START THE DATA

import Summits.AtomisticToContinuum.Crystallization.Theorems.ChargedEnergyGapSlimBasis
import HarnessLib

/-!
# NODE 113H «SlimPack» — packed column codes and the compact Montante path for 113G slim bases

Two byte/kernel refinements of 113G «SlimBasis» (tree (221)) for the (T¹ᶜ) certificate files, DEF-ONLY, soundness untouched
(the output is the same ordinary 110B `BasisCert`; 110E `invCheck` / `cornerCheck` still verify every expanded basis):

* `pkc n` decodes ONE numeral `n = 48·k + 8·g + s` to the 110B column reference `⟨k, g, s⟩`, and `bsx a b c d e f` is a slim basis by
  six codes — a basis costs ≈ 32 bytes in a certificate file instead of ≈ 90 (`⟨⟨k, g, s⟩, …⟩`) or ≈ 740 (a full `BasisCert`).
* `gjInverseC` is the COMPACT fraction-free Montante–Bareiss inversion: a row is `(original index, live left entries, right entries
  in pivot order)`; cleared left columns are dropped and right columns are created only when their pivot appears (an untouched
  identity column holds the running pivot on its own row and `0` elsewhere), so step `j` touches `6` entries per row instead of `12`
  (measured: 0.078 s per basis in the kernel vs 0.10 s for 113G `gjInverseZ`).  `BasisIdx.expandC` / `expandAllC` use it.

Contents: `cmStep`, `cmLoop`, `pivPos`, `gjInverseC`, `BasisIdx.expandC`, `expandAllC`, `pkc`, `bsx`; `decide +kernel` sanity checks;
`BasisIdx.expandC_c₀`.  No instance, no notation, no `Prop`-valued definition.
-/

namespace Summit.AtomisticToContinuum.Crystallization.Theorems.ChargedEnergyGapChartDial

/-! ## §113H.1 The compact Montante scheme -/

/-- One compact Montante step: pivot = first row of `rest` whose leading live entry is nonzero; every other row `(i, x :: L, G)` becomes
`(i, (piv•L − x•Lₚ)/prev, (piv•G − x•Gₚ)/prev ++ [−x])`, the pivot row becomes `(iₚ, Lₚ.tail, Gₚ ++ [prev])`; returns `(done', rest', piv)`. -/
def cmStep (prev : ℤ) (done rest : List (ℕ × List ℤ × List ℤ)) : Option (List (ℕ × List ℤ × List ℤ) × List (ℕ × List ℤ × List ℤ) × ℤ) :=
  let rec split : List (ℕ × List ℤ × List ℤ) → Option ((ℕ × List ℤ × List ℤ) × List (ℕ × List ℤ × List ℤ) × List (ℕ × List ℤ × List ℤ))
    | [] => none
    | r :: rs => if r.2.1.headD 0 ≠ 0 then some (r, [], rs) else
        match split rs with
        | none => none
        | some (p, pre, post) => some (p, r :: pre, post)
  match split rest with
  | none => none
  | some (p, pre, post) =>
    let piv := p.2.1.headD 0
    let Lp := p.2.1.tail
    let Gp := p.2.2
    let clear := fun r : ℕ × List ℤ × List ℤ =>
      let x := r.2.1.headD 0
      (r.1, List.zipWith (fun a b => (piv * a - x * b) / prev) r.2.1.tail Lp,
        List.zipWith (fun a b => (piv * a - x * b) / prev) r.2.2 Gp ++ [-x])
    some (done.map clear ++ [(p.1, Lp, Gp ++ [prev])], (pre ++ post).map clear, piv)

/-- Compact Montante loop over `n` columns: `some (rows in pivot order, last pivot d)` or `none` if singular. -/
def cmLoop : ℕ → ℤ → List (ℕ × List ℤ × List ℤ) → List (ℕ × List ℤ × List ℤ) → Option (List (ℕ × List ℤ × List ℤ) × ℤ)
  | 0, prev, done, rest => if rest.isEmpty then some (done, prev) else none
  | n + 1, prev, done, rest =>
    match cmStep prev done rest with
    | none => none
    | some (done', rest', piv) => cmLoop n piv done' rest'

/-- Position of `c` in a list of naturals (`length` if absent). -/
def pivPos (c : ℕ) : List ℕ → ℕ
  | [] => 0
  | d :: ds => if d = c then 0 else pivPos c ds + 1

/-- ★ The exact inverse of a square rational matrix through the compact integer scheme: scale by the common denominator `D`
(113G `slimLcmDen`), run `cmLoop` from `(i, D•row_i, [])`, read `A⁻¹[m][c] = D • G_m[pos c] / d` where `pos c` is the pivot position
of original row `c`; `none` if singular. -/
def gjInverseC (M : List (List ℚ)) : Option (List (List ℚ)) :=
  let n := M.length
  let D : ℤ := slimLcmDen M.flatten
  let rows : List (ℕ × List ℤ × List ℤ) := (List.range n).zipWith (fun i r => (i, r.map (fun x : ℚ => (x * (D : ℚ)).num), [])) M
  match cmLoop n 1 [] rows with
  | none => none
  | some (done, d) =>
    let perm := done.map (fun r => r.1)
    some (done.map (fun r => (List.range n).map (fun c => Rat.divInt (r.2.2.getD (pivPos c perm) 0 * D) d)))

/-- sanity: the compact path inverts `[[2, 1], [1, 1]]` to `[[1, -1], [-1, 2]]`. -/
theorem gjInverseC_example : gjInverseC [[2, 1], [1, 1]] = some [[1, -1], [-1, 2]] := by decide +kernel

/-- sanity: compact path = 113G reference Gauss–Jordan on a `3×3` needing a row swap. -/
theorem gjInverseC_example3 :
    gjInverseC [[0, 1/3, 1], [1/2, 0, 1/4], [2, 5, 1]] = gjInverse [[0, 1/3, 1], [1/2, 0, 1/4], [2, 5, 1]] := by decide +kernel

/-- sanity: a singular matrix has no compact inverse. -/
theorem gjInverseC_singular : gjInverseC [[1, 2], [2, 4]] = none := by decide +kernel

/-! ## §113H.2 Expansion through the compact path -/

/-- ★ EXPANSION (compact path): as 113G `BasisIdx.expand` with `gjInverseC` in place of `gjInverseZ`. -/
def BasisIdx.expandC (B : BasisIdx) : BasisCert :=
  match (match B.mat? with | none => none | some M => gjInverseC M) with
  | some inv => ⟨B.c₀, B.c₁, B.c₂, B.c₃, B.c₄, B.c₅, slimRowFun (inv.getD 0 []), slimRowFun (inv.getD 1 []), slimRowFun (inv.getD 2 []),
      slimRowFun (inv.getD 3 []), slimRowFun (inv.getD 4 []), slimRowFun (inv.getD 5 [])⟩
  | none => ⟨B.c₀, B.c₁, B.c₂, B.c₃, B.c₄, B.c₅, 0, 0, 0, 0, 0, 0⟩

/-- Compact expansion of a list of slim bases (the `bases` field of a 110E `StationCert` / 113F `CellPart`). -/
def expandAllC (Bs : List BasisIdx) : List BasisCert := Bs.map BasisIdx.expandC

/-- The expanded certificate keeps the column references. -/
theorem BasisIdx.expandC_c₀ (B : BasisIdx) : B.expandC.c₀ = B.c₀ := by
  unfold BasisIdx.expandC; split <;> rfl

/-! ## §113H.3 Packed column codes -/

/-- PACKED column reference: the code `48·k + 8·g + s` of `⟨k, g, s⟩` (one short numeral per column in certificate files). -/
def pkc (n : ℕ) : ColRef := ⟨n / 48, ⟨n / 8 % 6, Nat.mod_lt _ (by decide)⟩, ⟨n % 8, Nat.mod_lt _ (by decide)⟩⟩

/-- sanity: `pkc (48·17 + 8·4 + 5)` is column `⟨17, 4, 5⟩`. -/
theorem pk_example : (pkc 853).k = 17 ∧ (pkc 853).g = 4 ∧ (pkc 853).s = 5 := by decide +kernel

/-- A slim basis by six packed column codes (certificate-file constructor). -/
def bsx (a b c d e f : ℕ) : BasisIdx := ⟨pkc a, pkc b, pkc c, pkc d, pkc e, pkc f⟩

/-- sanity: a packed basis of Cb1k8 expands (compact path) to rows that pass 110E `invCheck`. -/
theorem bx_example : (bsx 3890 3895 288 3894 6448 6456).expandC.invCheck = true := by decide +kernel

end Summit.AtomisticToContinuum.Crystallization.Theorems.ChargedEnergyGapChartDial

END THE DATA

TASK REQUIREMENTS: From the entries above, restate word for word the lines from the line containing "def expandAllC (Bs" to the line containing "(48·17 + 8·4", both ends included, and nothing more.

TASK RESULT:
def expandAllC (Bs : List BasisIdx) : List BasisCert := Bs.map BasisIdx.expandC

/-- The expanded certificate keeps the column references. -/
theorem BasisIdx.expandC_c₀ (B : BasisIdx) : B.expandC.c₀ = B.c₀ := by
  unfold BasisIdx.expandC; split <;> rfl

/-! ## §113H.3 Packed column codes -/

/-- PACKED column reference: the code `48·k + 8·g + s` of `⟨k, g, s⟩` (one short numeral per column in certificate files). -/
def pkc (n : ℕ) : ColRef := ⟨n / 48, ⟨n / 8 % 6, Nat.mod_lt _ (by decide)⟩, ⟨n % 8, Nat.mod_lt _ (by decide)⟩⟩

/-- sanity: `pkc (48·17 + 8·4 + 5)` is column `⟨17, 4, 5⟩`. -/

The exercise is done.